He lodged himself in the chair in a forlorn attempt to avoid bedtime.
Two-year-old: (As I’m driving him home) You’re not a good driver.
Me: What? Why am I not a good driver?
Two-year-old: Because you’re not a big girl.
Me: I’m not?
Two-year-old: No! You’re a bad driver!
Toddler: Mama, get my ladybug down! I behave with it!
Me: You didn’t behave with it before, that’s why it’s put away.
Toddler: I behave now!
Toddler: Luna, say thank you!
Dog: (eats dinner)
Toddler: Mama, Luna not say thank you!
My throat is still sore from my cold so I asked him to “read” his book to me.

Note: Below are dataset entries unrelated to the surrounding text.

import Summits.Ventures.HodgeRepro2.T5FinitePlaceSplitClassification
import Summits.Ventures.HodgeRepro2.T5SplitUnitaryGroupEquiv
import Summits.Ventures.HodgeRepro2.T5FinitePlaceTensorClassification
import Summits.Ventures.HodgeRepro2.T5FinitePlaceTensorEquiv

/-!
# The record's `U(V)(F⁺_v)` at a split place is `GL_n(F⁺_v)` (cell pub-hodge-repro2, seat p3)

Tier-5 N3 support and route/T4-B1-p3.md's sentence «`U(V_v) ≅ GL₃(F⁺_v)` at a place `v` split in `E`», on the
route's own objects. The record's local algebra at a finite place `v` of `K⁺` is `K⁺_v ⊗_{K⁺} K` with the
conjugation `1 ⊗ c` (file 134's `tensorStarRing`); at a SPLIT place (`w ≠ w'` above `v`, `c • w = w'`, `θ` a
`v`-adic square) file 134's `splitEquiv : K⁺_v ⊗ K ≃+* K_w × K_w` carries `1 ⊗ c` to the swap. For a hermitian
Gram matrix `H` over `K` (Mathlib's CM star) this file proves:
* `unitaryMapEquiv e he J : U(J) ≃* U(J.map e)` — the isometry group transported along ANY star-compatible ring
  isomorphism `e` (generic; `mem_formUnitaryGroup_map_iff`);
* `map_complexConj_eq_transpose` — a hermitian `H` over `K` has `H.map c = Hᵀ`;
* `tensorGram_map_splitEquiv` — the Gram matrix `1 ⊗ H` over `K⁺_v ⊗ K` reads, through `splitEquiv`, as the
  pair `(H_w, H_wᵀ) = hermitianPair H_w` with `H_w := H.map (K → K_w)`;
* **`recordSplitEquiv : U(1 ⊗ H) ≃* GL_n(K_w)`** — the record's local unitary group at a split place IS a general
  linear group (files 144 / 224 through `splitEquiv`), and **`recordSplitEquiv' : U(1 ⊗ H) ≃* GL_n(K⁺_v)`**
  through `K⁺_v ≃+* K_w` (file 127's `completionEquivOfIsSquare`, the bijective `completionMap` at a split place).
What is NOT here: the integral points (`K_v`) on the tensor side — file 224's `splitHyperspecial` lives on
`K_w × K_w`, where the record's «`K_v ↦ GL_n(𝒪_v)`» is `splitUnitaryEquiv_mem_range_iff`.

Mathlib + this seat's files 122 / 127 / 131 / 134 / 144 / 224 and their imports; no display; no device.
§8(d): uses an L-value-free non-vanishing device: NO.
-/

namespace Summit.Ventures.HodgeRepro2.T5SplitPlaceUnitaryGroup

open Matrix NumberField NumberField.IsCMField IsDedekindDomain IsDedekindDomain.HeightOneSpectrum
open scoped TensorProduct Pointwise
open Summit.Ventures.HodgeRepro2.T5SplitHermitianClass Summit.Ventures.HodgeRepro2.T5SplitUnitaryGroup
  Summit.Ventures.HodgeRepro2.T5UnitaryGroupForm Summit.Ventures.HodgeRepro2.T5SplitUnitaryGroupEquiv
  Summit.Ventures.HodgeRepro2.T5FinitePlaceSplitClassification Summit.Ventures.HodgeRepro2.T5FinitePlaceSplitProduct
  Summit.Ventures.HodgeRepro2.T5FinitePlaceGaloisTransport Summit.Ventures.HodgeRepro2.T5FinitePlaceLiesOver
  Summit.Ventures.HodgeRepro2.T5FinitePlaceSplitConj

/-! ## Transport of the isometry group along a star-compatible ring isomorphism -/

section Transport

variable {E E' : Type*} [CommRing E] [CommRing E'] [StarRing E] [StarRing E']
  {ι : Type*} [Fintype ι] [DecidableEq ι]
variable (e : E ≃+* E') (he : ∀ x : E, e (star x) = star (e x))

omit [StarRing E] [StarRing E'] in
/-- The matrix of `GL.map e g` is `(g : Matrix).map e`. -/
theorem coe_map_equiv (g : GL ι E) :
    ((Matrix.GeneralLinearGroup.map (e : E →+* E') g : GL ι E') : Matrix ι ι E') =
      (g : Matrix ι ι E).map e := rfl

include he in
/-- `g` is an isometry of `J` iff `GL.map e g` is an isometry of `J.map e`. -/
theorem mem_formUnitaryGroup_map_iff (J : Matrix ι ι E) (g : GL ι E) :
    Matrix.GeneralLinearGroup.map (e : E →+* E') g ∈ formUnitaryGroup (J.map e) ↔
      g ∈ formUnitaryGroup J := by
  rw [mem_formUnitaryGroup_iff, mem_formUnitaryGroup_iff, coe_map_equiv,
    ← Matrix.conjTranspose_map (e : E → E') he, ← Matrix.map_mul, ← Matrix.map_mul]
  exact (Matrix.map_injective e.injective).eq_iff

include he in
/-- `e.symm` is star-compatible too. -/
theorem symm_star (x : E') : e.symm (star x) = star (e.symm x) := by
  apply e.injective
  rw [e.apply_symm_apply, he, e.apply_symm_apply]

/-- **The isometry group transported along a star-compatible ring isomorphism**: `U(J) ≃* U(J.map e)`. -/
noncomputable def unitaryMapEquiv (J : Matrix ι ι E) :
    ↥(formUnitaryGroup J) ≃* ↥(formUnitaryGroup (J.map e)) where
  toFun g := ⟨Matrix.GeneralLinearGroup.map (e : E →+* E') g.1, (mem_formUnitaryGroup_map_iff e he J g.1).mpr g.2⟩
  invFun g := ⟨Matrix.GeneralLinearGroup.map (e.symm : E' →+* E) g.1, by
    have h := (mem_formUnitaryGroup_map_iff e.symm (symm_star e he) (J.map e) g.1).mpr g.2
    have h2 : (J.map e).map e.symm = J := T5FinitePlaceTensorClassification.map_map_symm_ringEquiv e J
    rwa [h2] at h⟩
  left_inv g := by
    apply Subtype.ext
    apply Units.ext
    exact T5FinitePlaceTensorClassification.map_map_symm_ringEquiv e _
  right_inv g := by
    apply Subtype.ext
    apply Units.ext
    change ((g.1 : Matrix ι ι E').map e.symm).map e = (g.1 : Matrix ι ι E')
    rw [Matrix.map_map]
    exact Matrix.ext fun i j => e.apply_symm_apply _
  map_mul' g g' := Subtype.ext (map_mul (Matrix.GeneralLinearGroup.map (e : E →+* E')) g.1 g'.1)

/-- `unitaryMapEquiv` is `GL.map e` on the underlying matrices. -/
theorem coe_unitaryMapEquiv (J : Matrix ι ι E) (g : ↥(formUnitaryGroup J)) :
    (((unitaryMapEquiv e he J g).1 : GL ι E') : Matrix ι ι E') = (g.1 : Matrix ι ι E).map e := rfl

end Transport

/-! ## The record's Gram matrix at a split place -/

section Record

variable (K : Type*) [Field K] [NumberField K] [IsCMField K]
variable (v : HeightOneSpectrum (𝓞 (maximalRealSubfield K))) (w w' : HeightOneSpectrum (𝓞 K))
  [w.asIdeal.LiesOver v.asIdeal] [w'.asIdeal.LiesOver v.asIdeal]
  (hw : complexConj K • w.asIdeal = w'.asIdeal)
variable {θ : maximalRealSubfield K} {y : K}
  (hθ : algebraMap (maximalRealSubfield K) K θ = y ^ 2) (hy : complexConj K y ≠ y)
  (hne : w ≠ w')
  (hsq : IsSquare (algebraMap (maximalRealSubfield K) (v.adicCompletion (maximalRealSubfield K)) θ))
variable {n : Type*} [Fintype n] [DecidableEq n]

/-- The Gram matrix `H` over `K` read in the local algebra `K⁺_v ⊗ K`: `1 ⊗ H`. -/
noncomputable def tensorGram (H : Matrix n n K) :
    Matrix n n ((v.adicCompletion (maximalRealSubfield K)) ⊗[maximalRealSubfield K] K) :=
  H.map fun x => (1 : v.adicCompletion (maximalRealSubfield K)) ⊗ₜ x

omit [IsCMField K] [Fintype n] [DecidableEq n] in
/-- `tensorGram H i j = 1 ⊗ H i j`. -/
theorem tensorGram_apply (H : Matrix n n K) (i j : n) :
    tensorGram K v H i j = (1 : v.adicCompletion (maximalRealSubfield K)) ⊗ₜ H i j := rfl

omit [Fintype n] [DecidableEq n] in
/-- A hermitian matrix over the CM field `K` (Mathlib's star `= complexConj K`) has `H.map c = Hᵀ`. -/
theorem map_complexConj_eq_transpose {H : Matrix n n K} (hH : H.IsHermitian) :
    H.map (complexConj K) = Hᵀ := by
  ext j i
  exact hH.apply i j

/-- The transport `K_{w'} → K_w` by the conjugation, on the image of `K`: `x ↦ c x`. -/
theorem transport_algebraMap (x : K) :
    transport w' w (complexConj K) (complexConj_smul_eq K w w' hw) (algebraMap K (w'.adicCompletion K) x) =
      algebraMap K (w.adicCompletion K) (complexConj K x) :=
  transport_coe w' w (complexConj K) (complexConj_smul_eq K w w' hw) x

omit [Fintype n] [DecidableEq n] in
include hw in
/-- **The Gram matrix `1 ⊗ H` reads, through `splitEquiv`, as the pair `(H_w, H_wᵀ)`**, `H_w := H.map (K → K_w)`,
for `H` hermitian over `K`. -/
theorem tensorGram_map_splitEquiv {H : Matrix n n K} (hH : H.IsHermitian) :
    (tensorGram K v H).map (splitEquiv K v w w' hw hθ hy hne hsq) =
      hermitianPair (H.map (algebraMap K (w.adicCompletion K))) := by
  refine Matrix.ext fun i j => ?_
  rw [Matrix.map_apply, tensorGram_apply, splitEquiv_apply, prodLift_one_tmul, transport_algebraMap K w w' hw,
    hermitianPair, pairMatrix, Matrix.of_apply, Matrix.transpose_apply, Matrix.map_apply, Matrix.map_apply,
    show complexConj K (H i j) = H j i from hH.apply j i]

omit [IsCMField K] in
/-- `H_w` is invertible when `H` is. -/
theorem isUnit_det_map_adicCompletion {H : Matrix n n K} (hdet : IsUnit H.det) :
    IsUnit (H.map (algebraMap K (w.adicCompletion K))).det :=
  isUnit_det_map (algebraMap K (w.adicCompletion K)) H hdet

include hw in
/-- **THE RECORD'S `U(V)(F⁺_v)` AT A SPLIT PLACE IS `GL_n(K_w)`**: the isometry group of `1 ⊗ H` over the local
algebra `K⁺_v ⊗ K` with the conjugation `1 ⊗ c` is isomorphic to `GL_n(K_w)` — `splitEquiv` carries it onto the
isometry group of `(H_w, H_wᵀ)` over `(K_w × K_w, swap)` (`unitaryMapEquiv`), which is `GL_n(K_w)` by the
first projection (file 224's `splitUnitaryEquiv`). -/
noncomputable def recordSplitEquiv {H : Matrix n n K} (hH : H.IsHermitian) (hdet : IsUnit H.det) :
    (letI := tensorStarRing K v; ↥(formUnitaryGroup (tensorGram K v H))) ≃* GL n (w.adicCompletion K) := by
  letI := tensorStarRing K v
  letI := swapStarRing (w.adicCompletion K)
  exact (unitaryMapEquiv (splitEquiv K v w w' hw hθ hy hne hsq) (splitEquiv_star K v w w' hw hθ hy hne hsq)
      (tensorGram K v H)).trans
    ((MulEquiv.subgroupCongr (congrArg formUnitaryGroup (tensorGram_map_splitEquiv K v w w' hw hθ hy hne hsq hH))).trans
      (splitUnitaryEquiv _ (isUnit_det_map_adicCompletion K w hdet)))

/-- `recordSplitEquiv` on the underlying matrices: the first component of `splitEquiv` applied entrywise. -/
theorem coe_recordSplitEquiv {H : Matrix n n K} (hH : H.IsHermitian) (hdet : IsUnit H.det)
    (g : (letI := tensorStarRing K v; ↥(formUnitaryGroup (tensorGram K v H)))) :
    ((recordSplitEquiv K v w w' hw hθ hy hne hsq hH hdet g : GL n (w.adicCompletion K)) :
        Matrix n n (w.adicCompletion K)) =
      ((g.1 : Matrix n n ((v.adicCompletion (maximalRealSubfield K)) ⊗[maximalRealSubfield K] K)).map
        (splitEquiv K v w w' hw hθ hy hne hsq)).map Prod.fst := rfl

include hw in
/-- **`U(V)(F⁺_v) ≅ GL_n(F⁺_v)` AT A SPLIT PLACE** — route/T4-B1-p3.md's sentence on the route's own objects:
`recordSplitEquiv` followed by `GL_n(K_w) ≅ GL_n(K⁺_v)` along file 127's `completionEquivOfIsSquare` (with
`K = K⁺ + K⁺ y`, file 122's `span_pair_eq_top`). -/
noncomputable def recordSplitEquiv' {H : Matrix n n K} (hH : H.IsHermitian) (hdet : IsUnit H.det) :
    (letI := tensorStarRing K v; ↥(formUnitaryGroup (tensorGram K v H))) ≃*
      GL n (v.adicCompletion (maximalRealSubfield K)) :=
  (recordSplitEquiv K v w w' hw hθ hy hne hsq hH hdet).trans
    (Units.mapEquiv (RingEquiv.mapMatrix (T5FinitePlaceTensorEquiv.completionEquivOfIsSquare v w hθ.symm
      (T5FinitePlaceCM.span_pair_eq_top K hy) hsq).symm).toMulEquiv)

end Record

end Summit.Ventures.HodgeRepro2.T5SplitPlaceUnitaryGroup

Mini-Marmot: I’m sad mama.
Me: Why are you sad?
Mini-Marmot: I’m worried.
Me: What are you worried about?
Mini-Marmot: (points to his dinner) Sausage! And pasta with cheese! And pears*! Pretty flowers! Grandma made those flowers!
*pears = asparagus
"Kiss my tongue, Mama!"
- the toddler, after he bit his tongue.
Apparently if you fall asleep on the couch while your toddler watches Thomas the Tank Engine, your punishment will be a dream crossing Thomas with Game of Thrones.
You really really don’t want to know.